ELBARADEI: Yes, that´s true. But that Treaty entered into force in 1970. At that time it was thought that only a few countries would be capable of enriching uranium. In the meantime the situation has changed radically. The technology is available nowadays, and many countries are capable of enrichment. Now we have to adjust to the existing situation. The NPT is no longer up-to-date, for the fact is that every country is now capable of enriching uranium.
PROFIL: Israel is a special case in the Middle East. It is an open secret that it possesses nuclear weapons. What is your position on this situation?
ELBARADEI: I am against it - because it gives one a bitter feeling that double standards are being applied. This situation can only be resolved by a peace process. Alongside peace negotiations between Israel and the Palestinians there must also be a dialogue on security in the Middle East. The fundamental question is: What security system will we have in the Middle East when there are two independent States - Israel and Palestine? This region has been living at war for many years, so a strong, long-term security system is needed that can sustain the fragile position that will exist initially. We must destroy all weapons of mass destruction, including the nuclear weapons that Israel allegedly has. And we need limits on conventional weapons.
PROFIL: A high-ranking Israeli politician has assured profil in an in-depth interview that almost no-one in Israel seriously believes that Iran would actually use a nuclear weapon. The fear is much greater that Iran might provide terrorists with nuclear material for a so-called “dirty bomb”. How great is the danger of terrorists getting hold of nuclear bombs and using them?
ELBARADEI: Terrorists acquiring a so-called dirty bomb and using it is indeed a much greater danger than that of a nuclear war. Many people wonder why that has not happened yet. But terrorists getting hold of nuclear bombs is very unlikely because they would also have to decipher a lot of complicated codes. The greatest danger at this time is that of a so-called dirty bomb, i.e. radioactive material being dispersed in cities.

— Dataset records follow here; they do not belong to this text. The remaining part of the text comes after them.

/-!
# Orientations of the closed model `W ∪ cone(∂W)` at the cone point, without a manifold structure

(Companion of `ClosedModelConeOrientation.lean` (other unit, cone orientation under `ConnectedSpace W`);
this file does NOT assume `W` connected and records the converse `IsOrientedBy → IsRelFundamentalClass`.)


Kervaire–Milnor (*Groups of homotopy spheres I*, Ann. of Math. 77 (1963), §7, footnote
pp. 528–529) compute the signature of a compact oriented manifold `W` bounded by a homology
sphere on `Ŵ = W ∪ cone(bW)`, "a closed homology manifold". In the tree the orientation of `W`
is accordingly recorded as a homological orientation `μ'` of the closed model
`Literature.Topology.FourManifolds.ClosedModel n W` together with a relative class
`w ∈ Hₙ₊₁(W, ∂W)` with `∂w = [∂W]` and `q_* w = j_* [Ŵ]_{μ'}`
(`Literature.Topology.FourManifolds.IsOrientedBoundary`, `NullCobordism.IsOrientedBy`). This file
relates these data to Spanier's relative fundamental classes
(`Literature.AlgebraicTopology.SingularHomology.IsRelFundamentalClass`), for a null-cobordism
`M = ∂W` with `M` closed, connected and nonempty, `n ≥ 1`, using Hatcher's Prop. 2.22
`q_* : Hⱼ(W, ∂W) ≅ Hⱼ(Ŵ, ∞)` (`ClosedModelHomology.lean`). PROVED here:

* `NullCobordism.eq_zero_of_forall_toLocal_eq_zero_of_ne_infty` — **uniqueness off the cone
  point**: a class of `Hₙ₊₁(Ŵ; G)` whose local images vanish at every point `≠ ∞` is zero
  (`Hₙ₊₁(Ŵ) ↪ Hₙ₊₁(Ŵ, N_ε) = Hₙ₊₁(Ŵ | Ŵ ∖ N_ε)` for a contractible cone neighbourhood `N_ε`, and
  Hatcher's Lemma 3.27 on the compactum `Ŵ ∖ N_ε ∌ ∞`, `ClosedModel.ptDetermined_of_isCompact`);
* `NullCobordism.closedModelClass` — the class `c_w = j⁻¹ q_* w ∈ Hₙ₊₁(Ŵ; R)` of a relative class
  `w`, and `toLocal (q y) c_w ↔ w|_y` at interior points;
* `NullCobordism.closedModelOrientation` — **a relative fundamental class of `(W, ∂W)` with
  connected boundary orients the closed model**: the local images of `c_w` are generators at every
  point of `Ŵ`, at `∞` by the cone computation `Hₙ₊₁(Ŵ | ∞) ≅ Hₙ₊₁(N, N ∖ ∞) ≅ Hₙ(N ∖ ∞) ≅ Hₙ(∂W)`
  under which `c_w|_∞` corresponds to `±∂w = ±[∂W]`; `c_w` is its fundamental class;
* `NullCobordism.IsOrientedBy.isFundamentalClass_fundamentalClass`,
  `NullCobordism.IsOrientedBy.exists_isRelFundamentalClass` — conversely, oriented-boundary data
  `(μ, μ', w)` force `[Ŵ]_{μ'}` to be a genuine fundamental class, `w` to be a relative fundamental
  class with `[Ŵ]_{μ'} = c_w`, and `∂w = incl_* [M]_μ`; and
  `NullCobordism.isOrientedBy_closedModelOrientation` — a relative fundamental class `w` over `ℤ`
  yields such data (`closedModelOrientation w`, the boundary orientation of `∂w` moved to `M`).

No named facts are introduced; nothing else is asserted.

Relation to `ClosedModelOrientation.lean` (landed independently the same day): that file orients
the closed model and produces `IsOrientedBy` data **assuming `Ŵ` is a connected topological
manifold** (`[ChartedSpace (EuclideanSpace ℝ (Fin (n + 1))) (ClosedModel n W)]`, available for
homotopy-sphere boundaries only through `HomotopySphere.nonempty_chartedSpace_closedModel`, i.e.
the generalised Poincaré conjecture / Milnor's Prop. B), by continuation of zeros on `Ŵ`. Here no
atlas on `Ŵ` is used: the generator at `∞` comes from the cone computation over the collar, for
**any** compact `W` with connected nonempty boundary in dimension `n + 1 ≥ 2`, and uniqueness
off `∞` replaces connectedness of `Ŵ`. The two constructions are logically independent; the
names differ (`NullCobordism.closedModelOrientation` here takes a collar).

## References

* M. Kervaire, J. Milnor, *Groups of homotopy spheres I*, Ann. of Math. 77 (1963), §7, footnote
  pp. 528–529. [KervaireMilnorAnnals1963]
* A. Hatcher, *Algebraic Topology*, CUP 2002, Prop. 2.22, Lemma 3.27, p. 253 (relative
  fundamental classes), Thm. 3.26. [HatcherAT2002]
* E. H. Spanier, *Algebraic Topology*, Springer 1981, Ch. 6 §3 (fundamental classes of manifolds
  with boundary, Cor. 10). [Spanier1981]
-/

open scoped Manifold ContDiff Topology
open Set Function Filter CategoryTheory Limits
open Literature.AlgebraicTopology.SingularHomology

noncomputable section

namespace Literature.Topology.FourManifolds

PROFIL: Has this danger increased since the attacks of 11 September 2001?
ELBARADEI: The security situation in this respect has improved. Governments are cooperating well with us. But there is still a lot of work ahead.
PROFIL: In Austria there are fears of a nuclear reactor accident in Temelin. What are your views on this?
ELBARADEI: Nuclear power will be an increasingly important source of power, at global level. By 2020, China for example will be producing five times as much nuclear power as it is today. We are experiencing increasingly insecure energy supply from oil and gas. Then there is the problem of climate change. Six out of seven of Austria´s neighbour countries have nuclear power plants. I would advise the Austrians not to concentrate on the fact that power plants exist, but rather on their safety.
PROFIL: But an overwhelming majority of Austrians are against nuclear energy on principle.
ELBARADEI: Being against nuclear power today leads nowhere. You will have nuclear power plants around you for the next 20-30 years. Ultimately, it makes no difference whether the nuclear power plants are in Austria or on its borders. We at the IAEA ensure that the best possible safety standards are applied. I want to guarantee to all Austrians that the reactors surrounding Austria have nothing to do with Chernobyl. Of course there can never be a 100% guarantee. It is just like flying: very safe, but with a residual risk. But I am not in the least concerned about Temelin. I can say that with a clear conscience, since I too live here in Austria.